Cruddas faults the government for doing nothing during the boom years to halt the European Union’s “race to the bottom,” leaving British workers among the least protected in Europe. Though he sits on Labour’s back benches, Cruddas, who comes from a Catholic working-class family and arrived at his politics by way of liberation theology, has become an increasingly influential voice urging the party toward greater economic activism. Perhaps surprisingly, he doesn’t favor wholesale nationalization–“Why should the government have to price the banks’ toxic assets? Let the market do that”–but says they might as well put the banks they’ve been forced to buy to good use. One idea is a National Infrastructure Bank, issuing public works bonds to fund railway improvements, bridges, wireless broadband, etc. (Similar ideas have been proposed in the United States, bolstered by regulator Elizabeth Warren’s revelations about how little Washington got for its TARP billions.)

More radical is Cruddas’s plan for social credit and micro-lending, turning the hundreds of recently shuttered post offices into community development banks–another model, pioneered by the Grameen Bank in Bangladesh, as well as ShoreBank in the United States. (Peter Mandelson, the New Labour godfather serving as business secretary, endorsed a version of the “People’s Bank” plan–an indication of the shift in politics here.)

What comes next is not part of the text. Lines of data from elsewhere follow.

/-- **(DEG) for `S = {q₁, q₂}` from the cokernel bound at ONE odd prime `q₂ ≢ 1 (mod ℓ)`.** With Pasten's shapes (P613), (Pij),
(P68)@`ℓ`, (PEis)@`ℓ` of the Ribet–Takahashi package over the multiplicative primes `Mult` and (P618) «`j_q(D) ∣ q − 1` for odd
`q ∈ D`» (Lemma 6.18, Papikian–Rabinoff Cor. 3.5): if `q₁ ≠ q₂ ∈ Mult`, `q₂ ≠ 2` and `ℓ ∤ q₂ − 1`, then
`ord_ℓ δ(∅) = ord_ℓ δ({q₁,q₂}) + ord_ℓ c_{q₁} + ord_ℓ c_{q₂}` — ONE telescoping step from `d = ∅` with the cokernel taken at `q₂`.
At `ℓ = 3` this serves every pair of carriers one of which is an odd prime `≡ 2 (mod 3)`; no (ram) witness is needed.
[cite: PastenShimura2024, Prop. 6.13 (p. 23), Lemma 6.18 (p. 24), §6.9 (p. 25)] [cite: PapikianRabinoff2016, Cor. 3.5] -/
theorem padicValNat_delta_empty_eq_of_pair_coker
    (h613 : ∀ ⦃d : Finset ℕ⦄, d ⊆ Mult → Even d.card → ∀ ⦃q r : ℕ⦄, q ∈ Mult → r ∈ Mult →
      q ∉ d → r ∉ d → q ≠ r →
      δ d * ι d q ^ 2 * κ (insert q (insert r d)) r ^ 2 =
        δ (insert q (insert r d)) * cA d q * cA (insert q (insert r d)) r)
    (hδ : ∀ D, 0 < δ D) (hcA : ∀ D q, 0 < cA D q)
    (hij : ∀ ⦃D : Finset ℕ⦄, D ⊆ Mult → ∀ ⦃q : ℕ⦄, q ∈ Mult → ι D q * κ D q = cA D q)
    (hvA : ∀ ⦃D : Finset ℕ⦄, D ⊆ Mult → ∀ ⦃q : ℕ⦄, q ∈ Mult →
      padicValNat ℓ (cA D q) = padicValNat ℓ (c q))
    (hι : ∀ ⦃d : Finset ℕ⦄, d ⊆ Mult → ∀ ⦃q : ℕ⦄, q ∈ Mult → q ∉ d → padicValNat ℓ (ι d q) = 0)
    (h618 : ∀ ⦃D : Finset ℕ⦄, D ⊆ Mult → Even D.card → ∀ ⦃q : ℕ⦄, q ∈ D → q ≠ 2 → κ D q ∣ q - 1)
    {q₁ q₂ : ℕ} (hq₁ : q₁ ∈ Mult) (hq₂ : q₂ ∈ Mult) (hne : q₁ ≠ q₂) (hq₂2 : q₂ ≠ 2)
    (hq₂1 : ¬ ℓ ∣ q₂ - 1) :
    padicValNat ℓ (δ ∅) =
      padicValNat ℓ (δ (insert q₁ (insert q₂ ∅))) + ∑ x ∈ insert q₁ (insert q₂ ∅), padicValNat ℓ (c x) := by
  have hS : insert q₁ (insert q₂ (∅ : Finset ℕ)) ⊆ Mult := by
    intro x hx
    rcases Finset.mem_insert.mp hx with rfl | hx
    · exact hq₁
    · rcases Finset.mem_insert.mp hx with rfl | hx
      · exact hq₂
      · simp at hx
  have hSe : Even (insert q₁ (insert q₂ (∅ : Finset ℕ))).card := by
    rw [Finset.card_insert_of_notMem (by simp [hne]), Finset.card_insert_of_notMem (by simp)]
    decide
  have hκ : padicValNat ℓ (κ (insert q₁ (insert q₂ ∅)) q₂) = 0 := by
    apply padicValNat.eq_zero_of_not_dvd
    intro hdvd
    exact hq₂1 (dvd_trans hdvd (h618 hS hSe (by simp) hq₂2))
  have h := X11b.RTDegree.padicValNat_delta_empty_step (c := c) h613 hδ hcA hij hvA hι
    (Finset.empty_subset Mult) (by simp) hq₁ hq₂ (by simp) (by simp) hne hκ (by simp)
  exact h

end Telescope

end Summit.BirchSwinnertonDyer.BirchSwinnertonDyer.Theorems.LeafShimuraInert

end
import Mathlib
import HarnessLib
import Summits.HubbardSuperconductivity.HubbardSuperconductivity.Theorems.KLProgrammeKLRegimeEnginePairTransferStep7AnalyticResolvedBudget
import Summits.HubbardSuperconductivity.HubbardSuperconductivity.Theorems.KLProgrammeKLRegimeEnginePairTransferGridSmearingMembers
import Summits.HubbardSuperconductivity.HubbardSuperconductivity.Theorems.KLProgrammeKLRegimeEnginePairTransferGridRunningGram
import Summits.HubbardSuperconductivity.HubbardSuperconductivity.Theorems.KLProgrammeKLRegimeEnginePairTransferGridDLineGram

/-!
# Route `KLProgramme` — ENGINE child gen 8 (stmt-HubbardSuperconductivity-20437 `KLRegimeEngineV17F2`), skeleton v2 class #5 rev 3:
# the budget-discharged producer IN GRID-NORMS CURRENCY — `pairTransferStep7_of_analytic_resolved_budgetGrid`
# (cell gate-hubbard-kl, seat hubbard-kl-k3c1-p1 g15; row 85 of CLASS5-RESOLVED-STEP.md / KLTC-INDEX v12; = row 83 ∘ the kernel-side move of rows 48/51/75)

WHY.  Row 83 (`…Step7AnalyticResolvedBudget`, p653867) — the resolved (X).3 producer with every weight discharged and the explicit budget side priced — still names the
class-#1 kernel inputs as momentum-label SUPS: `0 ≤ M4`, `‖V_j(t)X‖ ≤ M4`, `‖V_j′(t)X‖ ≤ M4`, `‖V6‖ ≤ M6` ×2, `‖Sg‖ ≤ M2` ×2 and the differences `‖V_j − V_j′‖ ≤ η4`, `‖V6_j − V6_j′‖ ≤ η6`,
`‖Sg_j − Sg_j′‖ ≤ η2`.  k3c1-p1 g14's rows 48/51 (`pairTransferStep7_of_analytic_grid[Norms]`, «composed-map remainder propagation»: `𝒲^K_Λ = map S Gg`,
`e^{Δ_D}𝒲 = map S (e^{Δ_{SᵀDS}}Gg)`) priced exactly these ten rows in the sound GRID currency: the pinned GRID kernel norms `Ng(m′)` of
`Gg(t) = effAction (SᵀC^K_{Λ(t)}S)(V_N + 𝒩_{K,N})` [class #1 on the continuum slice] and six binomial numbers with the Gram constants DISCHARGED
(`γ := √6047`: `klmg_isGramBoundedR_gridSub_runningSymbol`; `κD := √(Λₙ₊₁·klIdxMass (n+1) j′)`: `klmg_isGramBoundedR_gridSub_dLine`).  THIS FILE composes that move with row 83:
per pair the ten kernel rows are REPLACED by `0 ≤ Ng`, the grid-norm row, and the six binomial rows (verbatim from row 51); `M4 M6 M2 η4 η6 η2` stay as the names the `Ran` row uses.
Proof: refine row 83; per pair the kernel rows by `klmg_kernel4/6_le_gridBinomial`, `klmg_selfEnergy_le_gridBinomial`, `klmg_kernelDiff4/6_le_gridBinomial₂`,
`klmg_selfEnergyDiff_le_gridBinomial₂` (…GridSmearingMembers) exactly as row 48 did.  What stays hypothesis (candidate «86»): a priori ×2, `Ng` + six binomial rows [class #1, grid
currency], `RH₁ RH₂ Rhd` [history 4-point rows], localisation rows `RL₁ RL₂ Rl₁ Rl₂` [(c) closer], history a priori, (F)(i) `ηr η₁ η₂ d` + `R₀` [k3c2-p2 reframe], `Ish Iw`, the
function-part majorant `Φ` and the ONE budget row `𝒟[Φ] + TT ≤ θ·(…)`.  Plumbing; nothing asserts (X).3, (c), K3 or superconductivity.  0 kit · 0 lit.
-/

noncomputable section
/-! ### The stub -/

/-- `stub_retention_of_projectionBound` — **DUALITY (H1a of the line `Sketch`)**: variance retention under a
heat-bath projection is the dual of a projection bound.  For the torus Wilson state `μ`, ANY two link sets
`E, O` and `0 ≤ θ`: if every bounded measurable gauge-invariant `h` reading only the links of `O` has
`Var(E_μ[h | 𝓕_E]) ≤ θ · Var h`, then every bounded measurable gauge-invariant `F` reading only the links of `E`
keeps the fraction `1 − θ` of its variance when the complement of `O` is resampled:
`(1 − θ) Var F ≤ ∫ (F − E_μ[F | 𝓕_O])²`.  Proof: with `F₀ = F − ∫F` and `h` a bounded measurable
gauge-invariant version of `P_O F₀` reading only `O` (`exists_good_version`), pull-out twice gives
`‖P_O F₀‖² = ∫ F₀ h = ∫ F₀ (P_E h − ∫ h) ≤ ‖F₀‖ √θ ‖h‖ = √θ ‖F₀‖ ‖P_O F₀‖`, hence `‖P_O F₀‖² ≤ θ ‖F₀‖²` and
Pythagoras (`retention_of_projectionBound_abstract`). -/
theorem stub_retention_of_projectionBound :
    ∀ (G : Type) [Group G] [TopologicalSpace G] [IsTopologicalGroup G] [CompactSpace G]
      [MeasurableSpace G] [BorelSpace G] (r : LatticeRep G) (β : ℝ) (S : ℕ)
      (μ : Measure (GaugeConfig 4 (2 * S + 1) G)),
      μ = (wilsonMeasure r.ρ β : Measure (GaugeConfig 4 (2 * S + 1) G)) →
    ∀ (E O : Set (Edge 4 (2 * S + 1))) (θ : ℝ), 0 ≤ θ →
    (∀ h : GaugeConfig 4 (2 * S + 1) G → ℝ, Measurable h → (∃ M : ℝ, ∀ U, |h U| ≤ M) →
      IsGaugeInvariant h → DependsOn h O →
      ∫ U, (condExp (cylinderEvents E) μ h U - ∫ V, h V ∂μ) ^ 2 ∂μ ≤
        θ * ∫ U, (h U - ∫ V, h V ∂μ) ^ 2 ∂μ) →
    ∀ F : GaugeConfig 4 (2 * S + 1) G → ℝ, Measurable F → (∃ M : ℝ, ∀ U, |F U| ≤ M) →
      IsGaugeInvariant F → DependsOn F E →
    (1 - θ) * ∫ U, (F U - ∫ V, F V ∂μ) ^ 2 ∂μ ≤
      ∫ U, (F U - condExp (cylinderEvents O) μ F U) ^ 2 ∂μ := by
  intro G _ _ _ _ _ _ r β S μ hμ E O θ hθ hPB F hFm hFb hFGI hFdep
  obtain ⟨M, hFb⟩ := hFb
  haveI : IsProbabilityMeasure μ := by
    rw [hμ]
    exact isProbabilityMeasure_wilsonMeasure (d := 4) (L := 2 * S + 1) r.ρ r.continuous β
  have hE : cylinderEvents (X := fun _ : Edge 4 (2 * S + 1) => G) E ≤ MeasurableSpace.pi :=
    cylinderEvents_le_pi
  have hO : cylinderEvents (X := fun _ : Edge 4 (2 * S + 1) => G) O ≤ MeasurableSpace.pi :=
    cylinderEvents_le_pi
  have hFint : Integrable F μ := (memLp_two_of_bound hFm hFb).integrable one_le_two
  have hcF : |∫ U, F U ∂μ| ≤ M := by
    have h := norm_integral_le_of_norm_le_const (μ := μ) (f := F) (C := M)
      (ae_of_all _ fun U => by rw [Real.norm_eq_abs]; exact hFb U)
    rwa [Real.norm_eq_abs, probReal_univ, mul_one] at h
  -- the centred observable `F₀ = F - ∫ F`
  set c := ∫ V, F V ∂μ with hc
  obtain ⟨F₀, hF₀⟩ : ∃ F₀ : GaugeConfig 4 (2 * S + 1) G → ℝ, ∀ U, F₀ U = F U - c := ⟨_, fun U => rfl⟩
  have hF₀' : F₀ = fun U => F U - c := funext hF₀
  have h0m : Measurable F₀ := by rw [hF₀']; exact hFm.sub measurable_const
  have h0b : ∀ U, |F₀ U| ≤ 2 * M := fun U => by
    rw [hF₀]
    calc |F U - c| ≤ |F U| + |c| := abs_sub _ _
      _ ≤ M + M := add_le_add (hFb U) hcF
      _ = 2 * M := by ring
  have h0GI : IsGaugeInvariant F₀ := fun q U => by rw [hF₀, hF₀, hFGI q U]
  have h0dep : DependsOn F₀ E := fun U V hUV => by rw [hF₀, hF₀, hFdep hUV]
  have h0int : ∫ U, F₀ U ∂μ = 0 := by
    rw [hF₀', integral_sub hFint (integrable_const _), integral_const, probReal_univ, one_smul, ← hc, sub_self]
  have h02 : MemLp F₀ 2 μ := memLp_two_of_bound h0m h0b
  have h0sm : StronglyMeasurable[cylinderEvents (X := fun _ : Edge 4 (2 * S + 1) => G) E] F₀ :=
    (h0m.measurable_cylinderEvents_of_dependsOn h0dep).stronglyMeasurable
  -- a good version `h` of `P_O F₀`
  obtain ⟨h, hm, hb, hGI, hdep, hae⟩ :
      ∃ h : GaugeConfig 4 (2 * S + 1) G → ℝ, Measurable h ∧ (∀ U, |h U| ≤ 2 * M) ∧ IsGaugeInvariant h ∧
        DependsOn h O ∧ h =ᵐ[μ] condExp (cylinderEvents O) μ F₀ := by
    subst hμ
    exact exists_good_version r β S O h0m h0b h0GI
  have hh2 : MemLp h 2 μ := memLp_two_of_bound hm hb
  have hhsm : StronglyMeasurable[cylinderEvents (X := fun _ : Edge 4 (2 * S + 1) => G) O] h :=
    (hm.measurable_cylinderEvents_of_dependsOn hdep).stronglyMeasurable
  -- the projection bound for `h` and the abstract duality
  have hyp := hPB h hm ⟨2 * M, hb⟩ hGI hdep
  have key := retention_of_projectionBound_abstract hE hO hθ h02 h0sm h0int hh2 hhsm hae hyp
  -- back to `F`
  have hPO : condExp (cylinderEvents O) μ F₀ =ᵐ[μ] fun U => condExp (cylinderEvents O) μ F U - c := by
    have h1 : F₀ = F - fun _ => c := funext fun U => by rw [hF₀]; rfl
    rw [h1]
    refine (condExp_sub hFint (integrable_const c) _).trans ?_
    rw [condExp_const hO c]
    exact EventuallyEq.rfl
  have hL : ∫ U, (F U - ∫ V, F V ∂μ) ^ 2 ∂μ = ∫ U, F₀ U ^ 2 ∂μ := by
    simp_rw [← hc, hF₀]
  have hR : ∫ U, (F U - condExp (cylinderEvents O) μ F U) ^ 2 ∂μ =
      ∫ U, (F₀ U - condExp (cylinderEvents O) μ F₀ U) ^ 2 ∂μ := by
    refine integral_congr_ae ?_
    filter_upwards [hPO] with U hU
    rw [hU, hF₀]
    ring
  rw [hL, hR]
  exact key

Cruddas’s really big idea is for a housing bank, using Northern Rock, an S&L taken over by the government a year ago, as a vehicle to enable local councils to build 250,000 units of public housing a year. “Since Thatcher got the government out of the housing business, we’ve got 2 million families on council waiting lists,” he says. “Even in boom times there was no way the private sector was going to house those people.” With so much of the construction industry idle, Cruddas says, housing could be “Labour’s equivalent of the TVA–a program that changes lives and transforms politics.”

With no need to call an election until 2010, Gordon Brown might just have enough time to turn the crisis into an opportunity. First, though, he has to keep his balance–and find his nerve.